#### WORK INSTRUCTION:
Filter the records below for the word "with". Keep each line that has it.

[[ PROVIDED DATA, beginning ]]

/-- THE ONE-SIDED CASE, sharp form: E-charges sorted `u₁ ≤ u₂ ≤ u₃ ≤ u₄`, `v₁ ≤ v₂`, and `F₁` weakly below all E-charges
(`v₁ ≤ u₁`). Then `Q₂ + λQ₄ ≥ 0` for every `λ` with `λ² ≤ 6λ + 3` (so for all `λ ≤ 3 + 2√3`, as `Q₄ ≤ 0` here). (`K₀ = 0`: `Q₄ = 0` and `Q₂ = G₀ ≥ 0` by pv2-g13's case A;
`K₀ > 0`: the position of `v₂` among the E-charges is forced to `u₂ < v₂ < u₃` and `one_sided_core` applies.) -/
theorem one_sided_lambda (A₁ A₂ A₃ A₄ B₁ B₂ u₁ u₂ u₃ u₄ v₁ v₂ : ℝ)
    (hA : A₁ + A₂ + A₃ + A₄ = B₁ + B₂) (hC : u₁ + u₂ + u₃ + u₄ = v₁ + v₂)
    (hP1 : (A₁ ^ 2 * u₁ + A₂ ^ 2 * u₂ + A₃ ^ 2 * u₃ + A₄ ^ 2 * u₄) - (B₁ ^ 2 * v₁ + B₂ ^ 2 * v₂) = 0)
    (hP2 : (A₁ * u₁ ^ 2 + A₂ * u₂ ^ 2 + A₃ * u₃ ^ 2 + A₄ * u₄ ^ 2) - (B₁ * v₁ ^ 2 + B₂ * v₂ ^ 2) = 0)
    (hP4 : (u₁ ^ 3 + u₂ ^ 3 + u₃ ^ 3 + u₄ ^ 3) - (v₁ ^ 3 + v₂ ^ 3) = 0)
    (m₁₁ : |u₁ - v₁| ≤ A₁ - B₁) (m₂₁ : |u₂ - v₁| ≤ A₂ - B₁) (m₃₁ : |u₃ - v₁| ≤ A₃ - B₁) (m₄₁ : |u₄ - v₁| ≤ A₄ - B₁)
    (m₁₂ : |u₁ - v₂| ≤ A₁ - B₂) (m₂₂ : |u₂ - v₂| ≤ A₂ - B₂) (m₃₂ : |u₃ - v₂| ≤ A₃ - B₂) (m₄₂ : |u₄ - v₂| ≤ A₄ - B₂)
    (o₁₂ : u₁ ≤ u₂) (o₂₃ : u₂ ≤ u₃) (o₃₄ : u₃ ≤ u₄) (ov : v₁ ≤ v₂) (s₁ : v₁ ≤ u₁)
    (l : ℝ) (hl' : l ^ 2 ≤ 6 * l + 3) :
    0 ≤ (1 / 2) * ((A₁ ^ 2 + A₂ ^ 2 + A₃ ^ 2 + A₄ ^ 2) - (B₁ ^ 2 + B₂ ^ 2)) * ((u₁ ^ 2 + u₂ ^ 2 + u₃ ^ 2 + u₄ ^ 2) - (v₁ ^ 2 + v₂ ^ 2))
        + ((A₁ * u₁ + A₂ * u₂ + A₃ * u₃ + A₄ * u₄) - (B₁ * v₁ + B₂ * v₂)) ^ 2
        - 3 * ((A₁ ^ 2 * u₁ ^ 2 + A₂ ^ 2 * u₂ ^ 2 + A₃ ^ 2 * u₃ ^ 2 + A₄ ^ 2 * u₄ ^ 2) - (B₁ ^ 2 * v₁ ^ 2 + B₂ ^ 2 * v₂ ^ 2))
      + l * (3 * ((u₁ ^ 4 + u₂ ^ 4 + u₃ ^ 4 + u₄ ^ 4) - (v₁ ^ 4 + v₂ ^ 4)) - (3 / 2) * ((u₁ ^ 2 + u₂ ^ 2 + u₃ ^ 2 + u₄ ^ 2) - (v₁ ^ 2 + v₂ ^ 2)) ^ 2) := by
  have hQ2 := Q2_eq_F1 A₁ A₂ A₃ A₄ B₁ B₂ u₁ u₂ u₃ u₄ v₁ v₂ hA hC
  have hQ4 := Q4_eq_F1 u₁ u₂ u₃ u₄ v₁ v₂ hC
  rw [hP1, hP2] at hQ2
  rw [hP4] at hQ4
  have hK0 := K0_F1_sub_K0_F2 u₁ u₂ u₃ u₄ v₁ v₂ hC
  rw [hP4, mul_zero] at hK0
  by_cases hz : (u₁ - v₁) * (u₂ - v₁) * (u₃ - v₁) * (u₄ - v₁) = 0
  · have hG := G0_nonneg_of_F1_below A₁ A₂ A₃ A₄ B₁ B₂ u₁ u₂ u₃ u₄ v₁ v₂ hA hC hP1 hP2 hP4 m₁₁ m₂₁ m₃₁ m₄₁
      s₁ (by linarith) (by linarith) (by linarith)
    have hq4 : 3 * ((u₁ ^ 4 + u₂ ^ 4 + u₃ ^ 4 + u₄ ^ 4) - (v₁ ^ 4 + v₂ ^ 4)) - (3 / 2) * ((u₁ ^ 2 + u₂ ^ 2 + u₃ ^ 2 + u₄ ^ 2) - (v₁ ^ 2 + v₂ ^ 2)) ^ 2 = 0 := by
      rw [hQ4, hz]; ring
    rw [hq4] at hG ⊢
    simpa using hG
  · have hb₁ : 0 < u₁ - v₁ := by
      rcases (sub_nonneg.2 s₁).eq_or_lt with h | h
      · exact absurd (by rw [← h]; ring) hz
      · exact h
    have hb₂ : 0 < u₂ - v₁ := by linarith
    have hb₃ : 0 < u₃ - v₁ := by linarith
    have hb₄ : 0 < u₄ - v₁ := by linarith
    have hKpos : 0 < (u₁ - v₁) * (u₂ - v₁) * (u₃ - v₁) * (u₄ - v₁) := mul_pos (mul_pos (mul_pos hb₁ hb₂) hb₃) hb₄
    have hK0' : (u₁ - v₂) * (u₂ - v₂) * (u₃ - v₂) * (u₄ - v₂) = (u₁ - v₁) * (u₂ - v₁) * (u₃ - v₁) * (u₄ - v₁) := by linarith
    -- v₂ avoids the E-charges (else K₀(F₂) = 0 ≠ K₀(F₁))
    have nz : (u₁ - v₂) * (u₂ - v₂) * (u₃ - v₂) * (u₄ - v₂) ≠ 0 := by rw [hK0']; exact ne_of_gt hKpos
    have ne₁ : v₂ ≠ u₁ := fun h => nz (by rw [h]; ring)
    have ne₂ : v₂ ≠ u₂ := fun h => nz (by rw [h]; ring)
    have ne₃ : v₂ ≠ u₃ := fun h => nz (by rw [h]; ring)
    have ne₄ : v₂ ≠ u₄ := fun h => nz (by rw [h]; ring)
    by_cases c1 : v₂ < u₁
    · exact (both_below_impossible u₁ u₂ u₃ u₄ v₁ v₂ hC hP4 ov c1 (by linarith) (by linarith) (by linarith)).elim
    have d₁ : u₁ < v₂ := lt_of_le_of_ne (not_lt.1 c1) (Ne.symm ne₁)
    by_cases c2 : v₂ < u₂
    · -- exactly one E-charge below v₂: K₀(F₂) < 0
      have : (u₁ - v₂) * (u₂ - v₂) * (u₃ - v₂) * (u₄ - v₂) < 0 := by
        have t : 0 < (u₂ - v₂) * (u₃ - v₂) * (u₄ - v₂) := by
          have := mul_pos (show 0 < u₂ - v₂ by linarith) (show 0 < u₃ - v₂ by linarith)
          exact mul_pos this (by linarith)
        have e : (u₁ - v₂) * (u₂ - v₂) * (u₃ - v₂) * (u₄ - v₂) = (u₁ - v₂) * ((u₂ - v₂) * (u₃ - v₂) * (u₄ - v₂)) := by ring
        rw [e]; exact mul_neg_of_neg_of_pos (by linarith) t
      linarith
    have d₂ : u₂ < v₂ := lt_of_le_of_ne (not_lt.1 c2) (Ne.symm ne₂)
    by_cases c3 : v₂ < u₃
    · -- THE PATTERN F₁ E E F₂ E E
      have hK1 := K1_F1_sub_K1_F2 A₁ A₂ A₃ A₄ B₁ B₂ u₁ u₂ u₃ u₄ v₁ v₂ hA hC
      rw [hP2, hP4, mul_zero, mul_zero, add_zero] at hK1
      have hK2 := K2_F1_sub_K2_F2 A₁ A₂ A₃ A₄ B₁ B₂ u₁ u₂ u₃ u₄ v₁ v₂ hA hC
      rw [hP1, hP2, mul_zero, mul_zero, add_zero] at hK2
      have core := one_sided_core (A₁ - B₁) (A₂ - B₁) (A₃ - B₁) (A₄ - B₁) (u₁ - v₁) (u₂ - v₁) (u₃ - v₁) (u₄ - v₁)
        (A₁ - B₂) (A₂ - B₂) (A₃ - B₂) (A₄ - B₂) (u₁ - v₂) (u₂ - v₂) (u₃ - v₂) (u₄ - v₂) l
        hb₁ hb₂ hb₃ hb₄
        (le_trans (le_abs_self _) m₁₁) (le_trans (le_abs_self _) m₂₁) (le_trans (le_abs_self _) m₃₁) (le_trans (le_abs_self _) m₄₁)
        (by linarith) (by linarith) (by linarith) (by linarith)
        (le_trans (neg_le_abs _) m₁₂) (le_trans (neg_le_abs _) m₂₂) (le_trans (le_abs_self _) m₃₂) (le_trans (le_abs_self _) m₄₂)
        hK0'.symm (by linarith) (by linarith) hl'
      rw [hQ2, hQ4]
      have e : 2 * ((A₁ - B₁) * (A₂ - B₁) * (u₃ - v₁) * (u₄ - v₁)
          + (A₁ - B₁) * (A₃ - B₁) * (u₂ - v₁) * (u₄ - v₁)
          + (A₁ - B₁) * (A₄ - B₁) * (u₂ - v₁) * (u₃ - v₁)
          + (A₂ - B₁) * (A₃ - B₁) * (u₁ - v₁) * (u₄ - v₁)
          + (A₂ - B₁) * (A₄ - B₁) * (u₁ - v₁) * (u₃ - v₁)
          + (A₃ - B₁) * (A₄ - B₁) * (u₁ - v₁) * (u₂ - v₁))
          - 2 * v₂ * 0 - 2 * B₂ * 0 + l * (-12 * ((u₁ - v₁) * (u₂ - v₁) * (u₃ - v₁) * (u₄ - v₁)) + 4 * v₂ * 0)
          = 2 * ((A₁ - B₁) * (A₂ - B₁) * (u₃ - v₁) * (u₄ - v₁)
          + (A₁ - B₁) * (A₃ - B₁) * (u₂ - v₁) * (u₄ - v₁)
          + (A₁ - B₁) * (A₄ - B₁) * (u₂ - v₁) * (u₃ - v₁)
          + (A₂ - B₁) * (A₃ - B₁) * (u₁ - v₁) * (u₄ - v₁)
          + (A₂ - B₁) * (A₄ - B₁) * (u₁ - v₁) * (u₃ - v₁)
          + (A₃ - B₁) * (A₄ - B₁) * (u₁ - v₁) * (u₂ - v₁)) - 12 * l * ((u₁ - v₁) * (u₂ - v₁) * (u₃ - v₁) * (u₄ - v₁)) := by ring
      rw [e]
      exact sub_nonneg.2 core
    have d₃ : u₃ < v₂ := lt_of_le_of_ne (not_lt.1 c3) (Ne.symm ne₃)
    by_cases c4 : v₂ < u₄
    · -- exactly three E-charges below v₂: K₀(F₂) < 0
      have : (u₁ - v₂) * (u₂ - v₂) * (u₃ - v₂) * (u₄ - v₂) < 0 := by
        have t : 0 < (u₁ - v₂) * (u₂ - v₂) * (u₄ - v₂) := by
          have := mul_pos_of_neg_of_neg (show u₁ - v₂ < 0 by linarith) (show u₂ - v₂ < 0 by linarith)
          exact mul_pos this (by linarith)
        have e : (u₁ - v₂) * (u₂ - v₂) * (u₃ - v₂) * (u₄ - v₂) = (u₃ - v₂) * ((u₁ - v₂) * (u₂ - v₂) * (u₄ - v₂)) := by ring
        rw [e]; exact mul_neg_of_neg_of_pos (by linarith) t
      linarith
    have d₄ : u₄ < v₂ := lt_of_le_of_ne (not_lt.1 c4) (Ne.symm ne₄)
    exact (below_above_impossible A₁ A₂ A₃ A₄ B₁ B₂ u₁ u₂ u₃ u₄ v₁ v₂ hA hC hP2 hP4
      m₁₁ m₂₁ m₃₁ m₄₁ m₁₂ m₂₂ m₃₂ m₄₂ (by linarith) (by linarith) (by linarith) (by linarith) d₁ d₂ d₃ d₄).elim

[[ PROVIDED DATA, end ]]

#### ANSWER:
(`v₁ ≤ u₁`). Then `Q₂ + λQ₄ ≥ 0` for every `λ` with `λ² ≤ 6λ + 3` (so for all `λ ≤ 3 + 2√3`, as `Q₄ ≤ 0` here). (`K₀ = 0`: `Q₄ = 0` and `Q₂ = G₀ ≥ 0` by pv2-g13's case A;
      rcases (sub_nonneg.2 s₁).eq_or_lt with h | h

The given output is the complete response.